Failure to Enforce Clean-Up Obligations

In most jurisdictions, fossil fuel producers have an obligation to clean up extraction sites at the end of their economic life. Abandoned oil and gas wells and coal mines release methane and other pollutants, harming the climate, the local environment, and health. All too often, operators walk away from their mess, leaving the public to bear the costs of pollution or rehabilitation — a deferred subsidy.

While output and profits are high, the authorities can wrongly assume that fossil fuel companies have enough money to cover cleanup costs. Production — and therefore cash flow — from an oil well declines as it ages. Since governments have agreed to transition away from fossil fuels, future demand is increasingly uncertain. By the time regulators realize the remaining projected cash flow will not cover asset retirement liabilities, it may be too late, as described by Carbon Tracker.

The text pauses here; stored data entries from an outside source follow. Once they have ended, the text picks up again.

import Summits.Ventures.PercRepro2.CaseOneTwoMarkRed

/-!
# `a₃` adjacent exactly to `o` and `b`: the `r_o²` row is certified, and `(ii)` is unconditional
(blind cell PercRepro2, p1 g15; S5 §2.1 (K9) (l), proofs/P1-TWOMARK.md)

`CaseOneTwoMarkRed.lean` reduced `(ii)` for the class «`a₃` adjacent exactly to `o` and `b`» to the
three Bernstein coefficients `B₂₁, B₂₂, B₂₃` (the `r_o²` row) at the base masses
(`zSplitII_of_twoMark_of_bern`), which had no certificate over the pairwise atoms multiplied by the
13 base linear forms. In the **9-cell vocabulary** — the masses `m_xy = P₀(Q₀, o-status x, b-status y)`
with `x, y ∈ {C₁, C₂, neither}`, all nonnegative — every one of the three IS a nonnegative combination
of `(pairwise atom) × (cell)` and of cell monomials (exact LP, 40 / 32 / 11 terms, verified by exact
polynomial arithmetic; `mining/p1/g15/certs_B2row.txt`):

* `B₂₃`: BHK 1.4 with `C₁` avoiding `{a₂, b}` and the odds lemma at `b` (by hand:
  `9·B₂₃ = 3·P(Q,B)|_{r=s=1}·[E₀·H + A_o·E₀ + av_b]`, the `(ii)`-shape of `−∂_r iiQ` at `r = 1`);
* `B₂₂`: + BHK 1.4 with `C₂` avoiding `{a₁, b}` (`tm_bhk_avoid_c2_b`), `C₁` avoiding `{a₂, o}`, the
  Q-pair odds conditions at `b` and at `o` (`tm_oddsQ_o`);
* `B₂₁`: + BHK 1.3 on `C₁` (`tm_bhk_same_a1`), BHK 1.4 (`b ∈ C₂` vs `o ∈ C₁`), `C₂` avoiding `{a₁, o}`.

Hence **`zSplitII_of_twoMark`**: `(ii)` for `a₃ ~ {o, b}`, every finite graph, every weight vector —
and `rv_of_twoMark`: `(RV)` there when the required-vertex world has mass. -/

namespace Summit.Ventures.PercRepro2

namespace CaseOne

section Atoms2
variable {V : Type*} {E : Type*} [Fintype E] [DecidableEq E] [Fintype V] [DecidableEq V]
  {R : Type*} [Field R] [LinearOrder R] [IsStrictOrderedRing R]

One warning sign is large, publicly listed companies selling their aging assets to smaller, private companies. The former have environmental policies and are obliged to disclose information to shareholders. The latter can be opaque and harder to hold to account.

Mark Olalde, a reporter, has investigated this issue in South Africa (for Climate Home News) and the US (for ProPublica). In the process, he has become an expert in asset retirement obligations and using record requests to compile data from multiple sources.

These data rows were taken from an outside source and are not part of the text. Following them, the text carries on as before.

import Mathlib
import Literature.Computability.Complexity.RangeAvoidance

/-!
# Route Nc03AvoidResidualCore — BC5 rung for the deciding crux `CandAvoidLinearFP` (C₁): pure-`CAND` range avoidance with few head variables, at LINEAR stretch, by constant-size local certificates

Tribunal-w witness (D-0033 T3) for `route-PneNP-Nc03AvoidResidualCore`, item `stmt-PneNP-20226`
(`Summit.PneNP.PneNP.Theses.Nc03AvoidResidualCore.CandAvoidLinearFP =
LocalAvoidLinearFP 3 (IsPure candPred)`): a PROVED special case of pure-`CAND` avoidance
(`CAND(c; a, b) = c ⊕ (a ∧ b)`, head `c` = argument role `0`, data pair `{a, b}` = roles `1, 2`).

**Theorem (few-heads rung).** Let `I` be a pure `CAND` instance on `n` inputs with `m` outputs whose
outputs use at most `h` distinct HEAD variables. If `m > h · (n − 1)` then the explicit avoider
`candLocalAvoid I` (a search over at most `m⁴` output quadruples) returns a point outside `Range(I)`.
In ladder form (`candFewHeads_rung`): for every `k`, on the sub-family "pure `CAND`, `≤ k` heads" the
single explicit function `candLocalAvoid` solves AVOID at stretch `m ≥ (k+1)·n` — the shape of
`LocalAvoidLinearFP 3 (IsPure candPred ∧ headCount ≤ k)` with the polynomial-time string wrapper
replaced by the explicit avoider (the literal `IsPolyTime`-typed form is a special case of C₁ by
antitonicity: `candAvoidLinearFP_imp_fewHeads`).

Mechanism (the route's lever — pinned-pattern LOCAL CERTIFICATES, cf. the cell dossier
HOME/pnp-ideate-p2/ROUND-3-ADDENDUM-B.md, Remark B.4): two certificate types suffice.
* K1 (parallel pair): two outputs with the same head and the same data pair compute the same bit,
  so the pattern `(1, 0)` on them is never attained (`not_mem_range_of_parallel`).
* K3 (path motif): four outputs with a common head `c` and data pairs `{a,b}, {b,c'}, {c',d}, {a,e}`;
  the pattern `(1, 0, 1, 0)` is never attained (`not_mem_range_of_motif`; if `x_c = 0` then
  `ab = c'd = 1` forces `bc' = 1`; if `x_c = 1` then `bc' = ae = 1` forces `ab = 1`, i.e. output `0`).
* Completeness (`exists_motif`): in a head class, view the data pairs as edges of a simple graph;
  if it has MORE EDGES THAN COVERED VERTICES it contains the K3 motif (strip degree-1 vertices —
  the surplus persists — until every covered vertex has degree `≥ 2`; double counting then gives a
  vertex of degree `≥ 3`, around which the motif is assembled avoiding index collisions).
  Pigeonhole over the `h` head classes (each covers `≤ n − 1` vertices) gives a class with surplus
  as soon as `m > h·(n−1)` and no parallel pair exists (`exists_certificate`).

Placement (why this is a rung OUTSIDE S's known regime, S = `NC⁰₃-AVOID ∈ FP` at linear stretch):
`CAND` is neither monotone nor `NC⁰₂` nor symmetric (outside [KuntewarSarma2025, Thms. 2, 8] /
[GuruswamiLyuWang2022, Thm. 3]), and the stretch `(k+1)·n` is below the general
`NC⁰₃` threshold `m ≥ c·n·log n` of [GuruswamiLyuYuan2025, Thm. 1.3]. It is a RESTRICTED-MODEL
algorithmic rung (few heads); it has no bearing on `P` versus `NP` and does not solve `NC⁰₃-AVOID`.
-/

set_option linter.dupNamespace false -- `Summit.PneNP.PneNP.…`: summit = sub-problem name (D-0017 single-conjunct layout)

Abandoned mine site still plagued by water and soil pollution in western Serbia.

Abandoned mine site still plagued by water and soil pollution in western Serbia. Image: Shutterstock

His interest was sparked by gang wars over abandoned gold mines in South Africa. “South African journalists were doing amazing breaking news on this at the daily newspapers,” Olalde said, “But no one was stepping back. What were the policy failures that led to these being abandoned in the first place?”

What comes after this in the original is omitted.